Leetcode 88: Merge Sorted Array
Question
In this Leetcode Problem, we are given two already sorted arrays, as well as their expected sizes in the m and n variables. The Nums1 array is also filled with zeros at the end to ensure the Nums2 array can fit inside of Nums1.
Our task is to merge both of these presorted arrays together Inplace inside of Nums1, while maintaining a sorted ordering. Inplace is different from most Leetcode problems, as we are only required to edit the given nums1 array. Instead of checking a specific function return value, the Leetcode Judge instead checks what we have done with the given nums1.

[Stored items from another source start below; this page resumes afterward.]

variable {p : ℕ} [Fact p.Prime] {D : Literature.AnabelianGeometry.EtaleTheta.ThetaSetting p}
  {E : D.EtaleThetaData} {l : ℕ} (C : E.DoubleUnderline l) (hC : D.Compat) (hS : D.Sec2Hyps)
  (hl : l.Prime) (hp2 : p ≠ 2) (hpl : p ≠ l) (hζ : ∃ ζ : D.K, IsPrimitiveRoot ζ (4 * l))
  (mods : ∀ M : ℕ+, D.CyclotomeMod l M)
  (f : contCocycles D.toTheta D.DeltaTheta C.GtpYdduu) (hf : f ∈ C.rootCocycles hC)
  (hmods : ∀ (M M' : ℕ+) (h : (M : ℕ) ∣ (M' : ℕ)) (x : D.lDeltaTheta l),
    MuN.red p M M' h ((mods M').red x) = (mods M).red x)
  (h15 : Literature.AnabelianGeometry.EtaleTheta.ThetaSetting.Prop15iii E hC) (L : C.CuspLabels)
  (hZ : ∀ M : ℕ+, Nonempty (ModelCyclotomes.lDeltaQuot (C.rigidData (mods M) hC hS h15 L) ≃*
    Literature.IUT.HodgeTheaters.ZHat))
  (hlim : Function.Bijective (rigidLimHom C hC hS hl hp2 hpl hζ mods f hf hmods h15 L hZ))
  [(EtaleThetaDataOfSetting.PiYdd C).Normal]
  (hq : IsQuotientMap D.toTheta) {N : ℕ+} (μ : D.CyclotomeMod l N)
  (R : RigidData.{0} N l) (hR : R = C.rigidData μ hC hS h15 L) (h218i : R.Cor218_i)
  (ι₀ : (Pi C) ≃ₜ* (Pi C))
  {Es : Set ℕ+} (τw : D.CyclotomeTower l Es)
  (O : Submonoid (PadicAlgCl p)ˣ)
  (hO : ∀ (σ : GQp p) (u : (PadicAlgCl p)ˣ), u ∈ O → Units.map (σ : PadicAlgCl p →* PadicAlgCl p) u ∈ O)
  (hO' : D.IsEtThOrigin)
  -- the class-R §1 origin clauses under which (HCYC) ⟸ (HGAL) (`EtaleThetaDataOfSetting.hcyc_of_hgal`)
  (hYcl : (D.DtpY.map D.toHat.toMonoidHom).topologicalClosure ≤
    D.DtpY.map D.toHat.toMonoidHom ⊔ (⁅⁅D.DeltaHat, D.DeltaHat⁆, D.DeltaHat⁆).topologicalClosure)
  (hT : D.IsTateOrigin)
  -- (P3) = (HGAL) ALONE: every topological automorphism of `Π^tp_{X̲̲}` lies over `Inn(τ)|_{G_K}` ([AbsTopIII] Cor 1.10)
  (hHGAL : ∀ α : (Pi C) ≃ₜ* (Pi C), ∃ τ : GQp p, ∀ x : Pi C, aug C (α x) = τ * aug C x * τ⁻¹)

/-! ### 1. Generic `hroot` (statement of record `_saturated_ofGalois`, p437226) -/

section Galois

variable
  (hroot : ∀ α : (Pi C) ≃ₜ* (Pi C), ∃ τ : Pi C, ∃ ε : (coh C).H1 ⊤, l • ε = 0 ∧
    autActTopOfCor218i C hq μ hC hS h15 L R hR h218i α (rootTop C) =
      h1TopConjEquiv (phi C) (D.lDeltaTheta l) (PiYdd C) τ (rootTop C) + ε)

/-- **[IUTchII] Prop 3.4 (i) — MULTIRADIALITY OF SPLIT THETA MONOIDS AT THE GENUINE FUNCTOR, generic (P4), (P3) = (HGAL)
alone**: the statement of record `prop34i_multiradiallyDefined_saturated_ofGalois` with `hgal` := `hgal_of_hgalois … hHGAL`
(cyclotomic half PROVED) and `hcharY` := `piYddCharacteristic_of_cor218_i` (F-2633 from F-0620).
Residual BY NAME {F-0620, `hq`, `hroot`, `hO'`, `hYcl`, `hT`, `hHGAL`}. [cite: Mochizuki2012, Prop 3.4 (i) p.92] -/
theorem prop34i_multiradiallyDefined_saturated_ofGalois_ofHgalois
    (c : CyclotomeCoefficients (phi C) (D.lDeltaTheta l) (PadicAlgCl p)ˣ)
    (hlev : ∀ (ζ : cyclotome (PadicAlgCl p)ˣ) (M : ℕ+),
      (((τw.modAll M).red (c.hom ζ) : MuN p M) : (PadicAlgCl p)ˣ) = (ζ : ℕ+ → (PadicAlgCl p)ˣ) M)
    {η : (C.thetaEnvData μ hC hS).PiYdd → MuN p N} (hη : η ∈ (C.thetaEnvData μ hC hS).thetaCocycles)
    (Γ : Type) [Group Γ] :
    ((ex18iii (ThetaSetting.ofDoubleUnderline C μ hC hS hl hp2 hpl hζ hη) Γ).toDagger
      (TemperedThetaMonoids.prop34iRadialFunctor
        (thetaEnvTransportS C hC hS hl hp2 hpl hζ mods f hf hmods h15 L hZ
          (piYddCharacteristic_of_cor218_i C μ hC hS h15 L R hR h218i) hlim hq μ R hR h218i
          (h1LimKummerOn (phi C) (D.lDeltaTheta l) (PiYdd C) c (isOpen_stabilizer_units C)
            (finiteIndex_stabilizer_units C) O) ι₀
          (map_mrange_h1LimKummerOn_eq_of_galois C hq μ τw c hlev O hO hC hS h15 L R hR h218i hO'
            (hgal_of_hgalois C hO' hYcl hT hS hq μ hC h15 L R hR h218i τw hHGAL))
          (image_toLim_theta_thetaEnvData_of_rootHyp C hC hS hl hp2 hpl hζ mods f hf hmods h15 L hZ
            (piYddCharacteristic_of_cor218_i C μ hC hS h15 L R hR h218i) hlim hq μ R hR h218i hroot)
          (image_thetaInfty_thetaEnvData_of_rootHyp C hC hS hl hp2 hpl hζ mods f hf hmods h15 L hZ
            (piYddCharacteristic_of_cor218_i C μ hC hS h15 L R hR h218i) hlim hq μ R hR h218i hroot) hη)
        Γ)).IsMultiradiallyDefined :=
  prop34i_multiradiallyDefined_saturated_ofGalois C hC hS hl hp2 hpl hζ mods f hf hmods h15 L hZ
    (piYddCharacteristic_of_cor218_i C μ hC hS h15 L R hR h218i) hlim hq μ R hR h218i hroot ι₀ τw O hO hO'
    (hgal_of_hgalois C hO' hYcl hT hS hq μ hC h15 L R hR h218i τw hHGAL) c hlev hη Γ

Additional, the Follow Up challenge specifies we want to solve this problem in O(m+n) time. The easy (m+n) log(n) solution would be to concatenate the given arrays together, then sort them using a built-in sort function. However, because most built-in sorting methods are log(n) time complexity, this would break our follow up challenge. Instead, we can use a more optimal two pointer approach.
Solving
To solve this problem, we use an I variable to iterate from right to left on the nums1 array. We then use two pointers named a,b as a way to check values from the two given arrays. The pointer a is used to look up values in nums1, and the pointer b is used for numbers in nums2. So where the I variable is just for iterating through nums1, a and b are actually used for performing our comparisons.
If nums1[a] is greater then nums2[b], then we can keep that value at nums1 the same. Note that we only check this if our a pointer is still at a valid slot in nums1. Otherwise, we can safely assume that the current I th position in nums1 needs to be replaced with nums2[b]. Since nums2 is guaranteed to be the smaller length of the two given arrays, we can exit out of our while loop.
Instead of returning an array, we can just let the code end at the while loop, as the Leetcode Judge is only concerned with what nums1 is equal to.
TLDR:
We must merge two given sorted arrays together inplace. To solve the follow up challenge of O(m+n) time complexity, we can easily do this using a two pointer solutions instead of relying on built in sorting methods.
/** * @param {number[]} nums1 * @param {number} m * @param {number[]} nums2 * @param {number} n * @return {void} Do not return anything, modify nums1 in-place instead. */var merge = function(nums1, m, nums2, n) { let I = (m+n)-1; let a = m-1; let b = n-1;
while(b >= 0){ if(a >= 0 && nums1[a] > nums2[b]){ nums1[I] = nums1[a]; a--; }else{ nums1[I] = nums2[b]; b--; } I--; }};